import Literature.IUT.HodgeTheaters.InitialThetaDataRemarksProofs
import HarnessLib

/-!
# D-0123(C) IUT REPAIR-CATALOGUE (rung LADDER-ABC:A2), proposed row RC-441 (lit-1 g3 L1-102): Zhou's «2-torsion
# initial Θ-data» — the datum class TYPED, and its one printed consequence for [IUTchI] Rmk 3.1.5 («`K` is Galois
# over `F_mod` still holds») PROVED with no torsion input

Record file (D-0012) of the abc-iut cell; SUPPORT / pre-work typed by the floating NEW-row tester abc-iut-rcat-tst-8
(gen 4) for the catalogue row RC-441 proposed in `HOME/staging/RCAT/lit-1/FOLD-PACKET-lit1-g3.tsv` (cataloguer
abc-iut-rcat-cat-1; the KERNEL-CLOSE word stays with the parity holder rcat-tst-1 or rcat-tst-2, minted only on a KEY;
this file changes no count by itself; decl census `HOME/staging/RCAT/tst-8/PREWORK-RC-441.md`). TAKES NO SIDE on
[IUTchIII] Cor. 3.12 / [IUTchIV] Thm. 1.10, on Z.-P. Zhou's claims or on any author (D-0045); nothing here asserts abc
proved or refuted; typed ≠ proved; located ≠ adjudicated.

Source (held, `lit read arxiv:2510.05448`, chunk p0007 l.5–30): Zhong-Peng Zhou, *The inter-universal Teichmüller theory
and new Diophantine results over rational numbers. II* (arXiv:2510.05448, 2025; unrefereed; bib `ZhouIUT2025b`, claim
status disputed), §2.1 **Definition 2.1**: "We shall refer to 2-torsion initial Θ-data as any collection of data
`(F̄/F, X_F, l, C̲_K, V̲, V^bad_mod, ε̲)` satisfying the following conditions: [IUTchI], Definition 3.1, (a), (c), (d),
(e), (f). • The “2-torsion version” of [IUTchI], Definition 3.1, (b), i.e., the condition obtained by replacing …
“2·3-torsion points of `E_F` are rational over `F`”, by “2-torsion points of `E_F` are rational over `F`, and `E_F` has
a model over `F_mod`”." and l.19–24: "… the condition “`F(E[3]) = F`” is only used in [IUTchI], Remark 3.1.5, [IUTchIV],
Theorem 1.10 and [IUTchIV], Corollary 2.2 via [IUTchIV], Proposition 1.8, (iv), (v). As a consequence of “`F(E[3]) =
F`”, it is stated that `K` is Galois over `F_mod` at the beginning of [IUTchI], Remark 3.1.5. This still holds for its
2-torsion version. Since `E_F` has a model `E` defined over `F_mod`, we can put `L = F_mod(E[l])`, then `L/F_mod` is
Galois. Since `F/F_mod` is Galois … `K = F(E_F[l]) = F·L` is Galois over `F_mod`." (Also IUT Summit 2025 deck sl. 26–27.)

## What is typed and what is proved (standard axioms; no `sorry`; no new named fact)
* §1 `TwoTorsionInitialThetaData F K Fbar E l P` — Definition 2.1 as a hypothesis structure: the FIELDS of the tree's
  `Literature.IUT.HodgeTheaters.InitialThetaData` ([IUTchI] Def. 3.1, abc-iut-L5-t2, DEF-FROZEN) VERBATIM, except that
  the single field `torsion_six_rational` of (b) is REPLACED by the two printed clauses `torsion_two_rational` and
  `exists_model_fieldOfModuli` ("`E_F` has a model over `F_mod`", phrased as in the tree's
  `Literature.IUT.LogVolume.DHFieldOfModuli.IsBuiltFromFieldOfModuli`: `E = c • E₀.baseChange F`, `E₀` a Weierstrass
  equation over `F_mod = fieldOfModuli E = ℚ(j_E)`, `c` an `F`-rational change of variables). "Of odd residue
  characteristic" is KEPT (part of Def. 3.1 (b); Zhou's exception (ii) restores it). Pattern of the tree's sibling
  variant `Literature.IUT.HodgeTheaters.Mu6InitialThetaData` ([ExpEst] Def. 4.1).
* §2 bookkeeping between the two datum classes (NOT printed assertions): `ofInitialThetaData` (an initial Θ-datum
  WITH a model over `F_mod` — an INPUT here; print derives it from `E[3]`, [IUTchIV] Prop. 1.8 (iv),(v) — is a
  2-torsion one) and `toInitialThetaData` (re-supplying the `2·3`-torsion), a `rfl` lemma, a round trip.
* §3 **kernel twin of the printed sentence "`K = F·F_mod(E[l])` is Galois over `F_mod`"**: `kGalois_of_exists_model` —
  for ANY Weierstrass curve `E/F` with `F/F_mod` Galois, a model over `F_mod`, and `K ⊆ F̄` the fixed field of the
  pointwise stabiliser of `E[l](F̄)` (the formula of Def. 3.1 (c), `range_K_iff`), every ring automorphism of `F̄`
  fixing `F_mod` pointwise carries `K` into itself — PROVED with NO torsion-rationality input; whence
  `TwoTorsionInitialThetaData.kGaloisOverFieldOfModuli_holds` and, for the tree's own datum class, [IUTchI] Rmk 3.1.5
  (`InitialThetaData.KGaloisOverFieldOfModuli`) re-derived from a model instead of from `E[3]`
  (`kGaloisOverFieldOfModuli_of_exists_model`; the tree's `kGaloisOverFieldOfModuli_holds` uses the nine rational
  `3`-torsion points). The argument is abc-iut-L5-t2's (`InitialThetaDataRemarksProofs`, the [IUTchIV] Prop. 1.8 (iv)
  twist argument) with its rigidity step short-circuited: when `E = c • E₀ ⊗ F` the change of variables carrying
  `E_{F̄}` to its `σ`-conjugate can be taken to be `c^σ · c⁻¹`, which has coefficients in `F`, so every
  `ρ ∈ Gal(F̄/F)` fixes it.

NOT touched here (census PREWORK-RC-441.md §A/§B): the typed Cor. 3.12 (`Summit.ABC.IUTFork.Cor312.Setting.Statement`)
and the KERNEL-CLOSE beds (`settingPrVolSharp`, `settingPrVolSharpM`, `pilotDataOfK ← pilotDataOfF`, the pinned
countermodel) read no torsion field of the datum; the `3`-part of Def. 3.1 (b) is consumed only by the Def-3.1-remark /
Thm-1.10 companions and by one `F`-level split-reduction file (`InitialThetaDataSplitBaseProofs`; Joshi-side
consumers). Deliberately NOT here: any EXISTENCE statement for 2-torsion initial Θ-data (Zhou §2 / deck slide 29 over
`ℚ(√−1)`), the «type `(l, N, N′)`» numerology and Cor. 2.2 of the paper, any judgement.
-/

noncomputable section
##############################
AIM OF THE EXERCISE:
Word for word, give back all of the records.

ANSWER BOX:
import Literature.IUT.HodgeTheaters.InitialThetaDataRemarksProofs
import HarnessLib

/-!
# D-0123(C) IUT REPAIR-CATALOGUE (rung LADDER-ABC:A2), proposed row RC-441 (lit-1 g3 L1-102): Zhou's «2-torsion
# initial Θ-data» — the datum class TYPED, and its one printed consequence for [IUTchI] Rmk 3.1.5 («`K` is Galois
# over `F_mod` still holds») PROVED with no torsion input

Record file (D-0012) of the abc-iut cell; SUPPORT / pre-work typed by the floating NEW-row tester abc-iut-rcat-tst-8
(gen 4) for the catalogue row RC-441 proposed in `HOME/staging/RCAT/lit-1/FOLD-PACKET-lit1-g3.tsv` (cataloguer
abc-iut-rcat-cat-1; the KERNEL-CLOSE word stays with the parity holder rcat-tst-1 or rcat-tst-2, minted only on a KEY;
this file changes no count by itself; decl census `HOME/staging/RCAT/tst-8/PREWORK-RC-441.md`). TAKES NO SIDE on
[IUTchIII] Cor. 3.12 / [IUTchIV] Thm. 1.10, on Z.-P. Zhou's claims or on any author (D-0045); nothing here asserts abc
proved or refuted; typed ≠ proved; located ≠ adjudicated.

Source (held, `lit read arxiv:2510.05448`, chunk p0007 l.5–30): Zhong-Peng Zhou, *The inter-universal Teichmüller theory
and new Diophantine results over rational numbers. II* (arXiv:2510.05448, 2025; unrefereed; bib `ZhouIUT2025b`, claim
status disputed), §2.1 **Definition 2.1**: "We shall refer to 2-torsion initial Θ-data as any collection of data
`(F̄/F, X_F, l, C̲_K, V̲, V^bad_mod, ε̲)` satisfying the following conditions: [IUTchI], Definition 3.1, (a), (c), (d),
(e), (f). • The “2-torsion version” of [IUTchI], Definition 3.1, (b), i.e., the condition obtained by replacing …
“2·3-torsion points of `E_F` are rational over `F`”, by “2-torsion points of `E_F` are rational over `F`, and `E_F` has
a model over `F_mod`”." and l.19–24: "… the condition “`F(E[3]) = F`” is only used in [IUTchI], Remark 3.1.5, [IUTchIV],
Theorem 1.10 and [IUTchIV], Corollary 2.2 via [IUTchIV], Proposition 1.8, (iv), (v). As a consequence of “`F(E[3]) =
F`”, it is stated that `K` is Galois over `F_mod` at the beginning of [IUTchI], Remark 3.1.5. This still holds for its
2-torsion version. Since `E_F` has a model `E` defined over `F_mod`, we can put `L = F_mod(E[l])`, then `L/F_mod` is
Galois. Since `F/F_mod` is Galois … `K = F(E_F[l]) = F·L` is Galois over `F_mod`." (Also IUT Summit 2025 deck sl. 26–27.)

## What is typed and what is proved (standard axioms; no `sorry`; no new named fact)
* §1 `TwoTorsionInitialThetaData F K Fbar E l P` — Definition 2.1 as a hypothesis structure: the FIELDS of the tree's
  `Literature.IUT.HodgeTheaters.InitialThetaData` ([IUTchI] Def. 3.1, abc-iut-L5-t2, DEF-FROZEN) VERBATIM, except that
  the single field `torsion_six_rational` of (b) is REPLACED by the two printed clauses `torsion_two_rational` and
  `exists_model_fieldOfModuli` ("`E_F` has a model over `F_mod`", phrased as in the tree's
  `Literature.IUT.LogVolume.DHFieldOfModuli.IsBuiltFromFieldOfModuli`: `E = c • E₀.baseChange F`, `E₀` a Weierstrass
  equation over `F_mod = fieldOfModuli E = ℚ(j_E)`, `c` an `F`-rational change of variables). "Of odd residue
  characteristic" is KEPT (part of Def. 3.1 (b); Zhou's exception (ii) restores it). Pattern of the tree's sibling
  variant `Literature.IUT.HodgeTheaters.Mu6InitialThetaData` ([ExpEst] Def. 4.1).
* §2 bookkeeping between the two datum classes (NOT printed assertions): `ofInitialThetaData` (an initial Θ-datum
  WITH a model over `F_mod` — an INPUT here; print derives it from `E[3]`, [IUTchIV] Prop. 1.8 (iv),(v) — is a
  2-torsion one) and `toInitialThetaData` (re-supplying the `2·3`-torsion), a `rfl` lemma, a round trip.
* §3 **kernel twin of the printed sentence "`K = F·F_mod(E[l])` is Galois over `F_mod`"**: `kGalois_of_exists_model` —
  for ANY Weierstrass curve `E/F` with `F/F_mod` Galois, a model over `F_mod`, and `K ⊆ F̄` the fixed field of the
  pointwise stabiliser of `E[l](F̄)` (the formula of Def. 3.1 (c), `range_K_iff`), every ring automorphism of `F̄`
  fixing `F_mod` pointwise carries `K` into itself — PROVED with NO torsion-rationality input; whence
  `TwoTorsionInitialThetaData.kGaloisOverFieldOfModuli_holds` and, for the tree's own datum class, [IUTchI] Rmk 3.1.5
  (`InitialThetaData.KGaloisOverFieldOfModuli`) re-derived from a model instead of from `E[3]`
  (`kGaloisOverFieldOfModuli_of_exists_model`; the tree's `kGaloisOverFieldOfModuli_holds` uses the nine rational
  `3`-torsion points). The argument is abc-iut-L5-t2's (`InitialThetaDataRemarksProofs`, the [IUTchIV] Prop. 1.8 (iv)
  twist argument) with its rigidity step short-circuited: when `E = c • E₀ ⊗ F` the change of variables carrying
  `E_{F̄}` to its `σ`-conjugate can be taken to be `c^σ · c⁻¹`, which has coefficients in `F`, so every
  `ρ ∈ Gal(F̄/F)` fixes it.

NOT touched here (census PREWORK-RC-441.md §A/§B): the typed Cor. 3.12 (`Summit.ABC.IUTFork.Cor312.Setting.Statement`)
and the KERNEL-CLOSE beds (`settingPrVolSharp`, `settingPrVolSharpM`, `pilotDataOfK ← pilotDataOfF`, the pinned
countermodel) read no torsion field of the datum; the `3`-part of Def. 3.1 (b) is consumed only by the Def-3.1-remark /
Thm-1.10 companions and by one `F`-level split-reduction file (`InitialThetaDataSplitBaseProofs`; Joshi-side
consumers). Deliberately NOT here: any EXISTENCE statement for 2-torsion initial Θ-data (Zhou §2 / deck slide 29 over
`ℚ(√−1)`), the «type `(l, N, N′)`» numerology and Cor. 2.2 of the paper, any judgement.
-/

noncomputable section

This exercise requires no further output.